Data excerpts: Begin

/-- **rank-one block, the UNPAIRED level-`RN` columns:** `Σ_{k″} Σ_{k‴ unpaired} ‖rEnt^{(RN)}(k″,k‴)‖ ≤
((4d+a)/a)·SB·SBu/N`. [cite: King1986, (4.23) p.672] [folklore] -/
theorem rBlock_unpaired_cols_le (hN : 1 ≤ N) (hR : 1 ≤ R) (a : ℝ) (ha : 0 < a) (μ ν : Fin d)
    {s : Fin d → ℝ} (hs : ∀ ν, |s ν| ≤ Real.pi) (ν₀ : Fin d) (hν₀ : s ν₀ ≠ 0) :
    ∑ l : Fin d → Fin (R * N),
        ∑ k'' ∈ Finset.univ.filter (fun k'' => ∀ k : Fin d → Fin N, iota R k s ≠ k''),
          ‖rEnt (R * N) a μ ν s l k''‖ ≤ (4 * d + a) / a * SB d a * SBu d / N := by
  have hd : 0 < d := Fin.pos ν₀
  have hN0 : (0 : ℝ) < N := by exact_mod_cast hN
  have hRN : 1 ≤ R * N := one_le_RN hN hR
  have hc := cB_pos hRN a ha hs ν₀ hν₀
  obtain ⟨hc1, hc2⟩ := cB_le hRN a ha hs ν₀ hν₀
  obtain ⟨hSB, -, hSBu⟩ := b_consts_nonneg hd ha
  calc ∑ l : Fin d → Fin (R * N),
          ∑ k'' ∈ Finset.univ.filter (fun k'' => ∀ k : Fin d → Fin N, iota R k s ≠ k''),
            ‖rEnt (R * N) a μ ν s l k''‖
      ≤ cB (R * N) a s * (∑ l : Fin d → Fin (R * N), bM (R * N) a s μ l)
          * ∑ k'' ∈ Finset.univ.filter (fun k'' => ∀ k : Fin d → Fin N, iota R k s ≠ k''),
              bM (R * N) a s ν k'' :=
        sum_sum_le_of_le_mul _ _
          (fun k _ k' _ => norm_rEnt_le hRN a ha μ ν hs ν₀ hν₀ k k')
    _ ≤ (4 * d + a) / a * SB d a * (SBu d / N) :=
        mul_le_mul (mul_le_mul (hc1.trans hc2) (sum_bM_le hRN a ha hs ν₀ μ)
            (Finset.sum_nonneg fun k _ => bM_nonneg ha _ _ _) (by positivity))
          (sum_bM_unpaired_le hN hR a hs ν₀ ν) (Finset.sum_nonneg fun k _ => bM_nonneg ha _ _ _)
          (by positivity)
    _ = (4 * d + a) / a * SB d a * SBu d / N := by ring

end RankOne

/-! ## §5 The free diagonal and the assembled finite-rank statements

The first term of (1.83), `U = 1`, is the diagonal alias multiplier `Δ^{(n)}(q_l)⁻¹`; it is NOT summable in
`l` (the free propagator is singular at the origin in position space), so it is rated PER MODE (= in the
diagonal operator norm): paired modes at `π²/24·N⁻²` (`B5G183Rate.inv_DeltaXir_sub_abs`), unpaired modes
bounded by `1/(4N²)`; the mode `l = 0` is regrouped into `dZ` (1.87) (`B5G183Rate.dZ_rate'`). -/

section Diagonal

variable {N R : ℕ} [NeZero N] [NeZero R]

omit [NeZero N] [NeZero R] in
/-- **free diagonal, paired modes:** `|Δ^{(N)}(q_k)⁻¹ − Δ^{(RN)}(q_k)⁻¹| ≤ (π²/24)·N⁻²` for EVERY class `k`
of `(ℤ/N)^d` (sup over the paired modes; no alias sum). [cite: Balaban1984PropagatorsI, (1.83) p.31;
King1986, (4.29) p.673] [folklore] -/
theorem diag_paired_rate (hN : 1 ≤ N) (hR : 1 ≤ R) {s : Fin d → ℝ} (hs : ∀ ν, |s ν| ≤ Real.pi) (ν₀ : Fin d)
    (hν₀ : s ν₀ ≠ 0) (k : Fin d → Fin N) :
    |(DeltaXir N 0 (symmAlias N k s))⁻¹ - (DeltaXir (R * N) 0 (symmAlias N k s))⁻¹|
      ≤ Real.pi ^ 2 / 24 * ((N : ℝ) ^ 2)⁻¹ := by
  have hr := isRep_symmAlias hN k hs
  exact inv_DeltaXir_sub_abs hN hR hr.zone (momSq_pos_of_rep hs ν₀ hν₀ hr.exists_int)

omit [NeZero N] in
/-- **free diagonal, unpaired modes:** an unpaired level-`RN` class has `‖q″‖ ≥ πN`, hence
`Δ^{(RN)}(q″) ≥ (4/π²)‖q″‖² ≥ 4N²` and `0 < Δ^{(RN)}(q″)⁻¹ ≤ 1/(4N²)`. [cite: King1986, (4.23) p.672] [folklore] -/
theorem diag_unpaired_le (hN : 1 ≤ N) (hR : 1 ≤ R) {s : Fin d → ℝ} (hs : ∀ ν, |s ν| ≤ Real.pi)
    {k'' : Fin d → Fin (R * N)} (hu : ∀ k : Fin d → Fin N, iota R k s ≠ k'') :
    0 < (DeltaXir (R * N) 0 (symmAlias (R * N) k'' s))⁻¹
      ∧ (DeltaXir (R * N) 0 (symmAlias (R * N) k'' s))⁻¹ ≤ ((4 : ℝ) * (N : ℝ) ^ 2)⁻¹ := by
  have hπ := Real.pi_pos
  have hN0 : (0 : ℝ) < N := by exact_mod_cast hN
  have hRN : 1 ≤ R * N := one_le_RN hN hR
  have hr := isRep_symmAlias hRN k'' hs
  have hfar : Real.pi * N ≤ ‖symmAlias (R * N) k'' s‖ := norm_ge_of_unpaired hN hs hu
  have h1 : 4 * (N : ℝ) ^ 2 ≤ DeltaXir (R * N) 0 (symmAlias (R * N) k'' s) := by
    refine le_trans ?_ (DeltaXir_ge_momSq hRN hr.zone)
    have h2 : (Real.pi * N) ^ 2 ≤ momSq (symmAlias (R * N) k'' s) :=
      (pow_le_pow_left₀ (by positivity) hfar 2).trans (norm_sq_le_momSq _)
    calc 4 * (N : ℝ) ^ 2 = 4 / Real.pi ^ 2 * (Real.pi * N) ^ 2 := by field_simp
      _ ≤ 4 / Real.pi ^ 2 * momSq (symmAlias (R * N) k'' s) := by gcongr
  have h4 : (0 : ℝ) < 4 * (N : ℝ) ^ 2 := by positivity
  exact ⟨inv_pos.mpr (h4.trans_le h1), inv_anti₀ h4 h1⟩

end Diagonal

/-! ### the assembled statements (finite-rank part of (1.83), one fibre `p′ ≠ 0`, directions `μ, ν`) -/

section Assembled

variable {N R : ℕ} [NeZero N] [NeZero R]

omit [NeZero R] in
/-- **uniform `ℓ¹` bound of the finite-rank part of `G = Δ_a⁻¹` (1.83) at U = 1** (x-block without its
`(0,0)` corner + rank-one block), uniformly in the lattice spacing `N` and the fibre `p′ ≠ 0`:
`Σ_{l′≠0}‖x(0,l′)‖ + Σ_{l≠0}Σ_{l′}‖x(l,l′)‖ + Σ_lΣ_{l′}‖r(l,l′)‖ ≤ (π²/(4γ₀))·SX + SX·KX + ((4d+a)/a)·SB²`.
[cite: Balaban1984PropagatorsI, (1.83) p.31, p.32] [folklore] -/
theorem finiteRank_l1_le (hN : 1 ≤ N) (a : ℝ) (ha : 0 < a) (μ ν : Fin d) {s : Fin d → ℝ}
    (hs : ∀ ν, |s ν| ≤ Real.pi) (ν₀ : Fin d) (hν₀ : s ν₀ ≠ 0) :
    (∑ k' ∈ Finset.univ.erase (0 : Fin d → Fin N), ‖xEnt N a μ s 0 k'‖)
      + (∑ k ∈ Finset.univ.erase (0 : Fin d → Fin N), ∑ k' : Fin d → Fin N, ‖xEnt N a μ s k k'‖)
      + (∑ k : Fin d → Fin N, ∑ k' : Fin d → Fin N, ‖rEnt N a μ ν s k k'‖)
      ≤ Real.pi ^ 2 / 4 / T4GaugeActionRate.gam0 d * SX d + SX d * KX d + (4 * d + a) / a * SB d a * SB d a :=
  add_le_add (add_le_add (xBlock_row0_le hN a ha μ hs ν₀ hν₀) (xBlock_rows_le hN a ha μ hs ν₀ hν₀))
    (rBlock_le hN a ha μ ν hs ν₀ hν₀)

/-- **η-RATE `O(1/N)` of the PAIRED alias double sums of the finite-rank part of (1.83) at U = 1**:
`Σ_{k′≠0}‖x^{(N)}(0,k′) − x^{(RN)}(0,ιk′)‖ + Σ_{k≠0}Σ_{k′}‖x^{(N)}(k,k′) − x^{(RN)}(ιk,ιk′)‖
 + Σ_kΣ_{k′}‖r^{(N)}(k,k′) − r^{(RN)}(ιk,ιk′)‖ ≤ (CX0r + CXr + CRr)/N` — no loss of η-currency (`γ = 1`).
[cite: King1986, (4.19)–(4.24) p.672, (4.29)–(4.31) p.673; Balaban1984PropagatorsI, (1.83) p.31, p.32] [folklore] -/
theorem finiteRank_paired_rate (hN : 1 ≤ N) (hR : 1 ≤ R) (a : ℝ) (ha : 0 < a) (μ ν : Fin d)
    {s : Fin d → ℝ} (hs : ∀ ν, |s ν| ≤ Real.pi) (ν₀ : Fin d) (hν₀ : s ν₀ ≠ 0) :
    (∑ k' ∈ Finset.univ.erase (0 : Fin d → Fin N),
        ‖xEnt N a μ s 0 k' - xEnt (R * N) a μ s (iota R 0 s) (iota R k' s)‖)
      + (∑ k ∈ Finset.univ.erase (0 : Fin d → Fin N), ∑ k' : Fin d → Fin N,
          ‖xEnt N a μ s k k' - xEnt (R * N) a μ s (iota R k s) (iota R k' s)‖)
      + (∑ k : Fin d → Fin N, ∑ k' : Fin d → Fin N,
          ‖rEnt N a μ ν s k k' - rEnt (R * N) a μ ν s (iota R k s) (iota R k' s)‖)
      ≤ (CX0r d + CXr d + CRr d a) / N := by
  rw [add_div, add_div]
  exact add_le_add (add_le_add (xBlock_row0_rate hN hR a ha μ hs ν₀ hν₀) (xBlock_rows_rate hN hR a ha μ hs ν₀ hν₀))
    (rBlock_rate hN hR a ha μ ν hs ν₀ hν₀)

/-- **the UNPAIRED level-`RN` classes of the finite-rank part are `O(1/N)` in `ℓ¹`** (rows and columns of
both blocks). [cite: King1986, (4.23) p.672] [folklore] -/
theorem finiteRank_unpaired_le (hN : 1 ≤ N) (hR : 1 ≤ R) (a : ℝ) (ha : 0 < a) (μ ν : Fin d)
    {s : Fin d → ℝ} (hs : ∀ ν, |s ν| ≤ Real.pi) (ν₀ : Fin d) (hν₀ : s ν₀ ≠ 0) :
    (∑ k'' ∈ Finset.univ.filter (fun k'' => ∀ k : Fin d → Fin N, iota R k s ≠ k''),
        ∑ l : Fin d → Fin (R * N), ‖xEnt (R * N) a μ s k'' l‖)
      + (∑ l : Fin d → Fin (R * N),
          ∑ k'' ∈ Finset.univ.filter (fun k'' => ∀ k : Fin d → Fin N, iota R k s ≠ k''),
            ‖xEnt (R * N) a μ s l k''‖)
      + (∑ k'' ∈ Finset.univ.filter (fun k'' => ∀ k : Fin d → Fin N, iota R k s ≠ k''),
          ∑ l : Fin d → Fin (R * N), ‖rEnt (R * N) a μ ν s k'' l‖)
      + (∑ l : Fin d → Fin (R * N),
          ∑ k'' ∈ Finset.univ.filter (fun k'' => ∀ k : Fin d → Fin N, iota R k s ≠ k''),
            ‖rEnt (R * N) a μ ν s l k''‖)
      ≤ (2 * (SXu d * KX d) + 2 * ((4 * d + a) / a * SBu d * SB d a)) / N := by
  have h1 := xBlock_unpaired_rows_le hN hR a ha μ hs ν₀ hν₀
  have h2 := xBlock_unpaired_cols_le hN hR a ha μ hs ν₀ hν₀
  have h3 := rBlock_unpaired_rows_le hN hR a ha μ ν hs ν₀ hν₀
  have h4 := rBlock_unpaired_cols_le hN hR a ha μ ν hs ν₀ hν₀
  have e : (2 * (SXu d * KX d) + 2 * ((4 * d + a) / a * SBu d * SB d a)) / N
      = SXu d * KX d / N + KX d * SXu d / N + ((4 * d + a) / a * SBu d * SB d a / N
        + (4 * d + a) / a * SB d a * SBu d / N) := by ring
  rw [e]
  linarith

end Assembled

end Literature.MathematicalPhysics.QuantumFieldTheory.Balaban1983to89.B5G183RateSum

Data excerpts: End

[What is needed]:
Set down precisely the lines above between the line holding "bM (R * N) a s ν" and the line holding "end RankOne", inclusive, and nothing beyond them.

[Result]:
              bM (R * N) a s ν k'' :=
        sum_sum_le_of_le_mul _ _
          (fun k _ k' _ => norm_rEnt_le hRN a ha μ ν hs ν₀ hν₀ k k')
    _ ≤ (4 * d + a) / a * SB d a * (SBu d / N) :=
        mul_le_mul (mul_le_mul (hc1.trans hc2) (sum_bM_le hRN a ha hs ν₀ μ)
            (Finset.sum_nonneg fun k _ => bM_nonneg ha _ _ _) (by positivity))
          (sum_bM_unpaired_le hN hR a hs ν₀ ν) (Finset.sum_nonneg fun k _ => bM_nonneg ha _ _ _)
          (by positivity)
    _ = (4 * d + a) / a * SB d a * SBu d / N := by ring

end RankOne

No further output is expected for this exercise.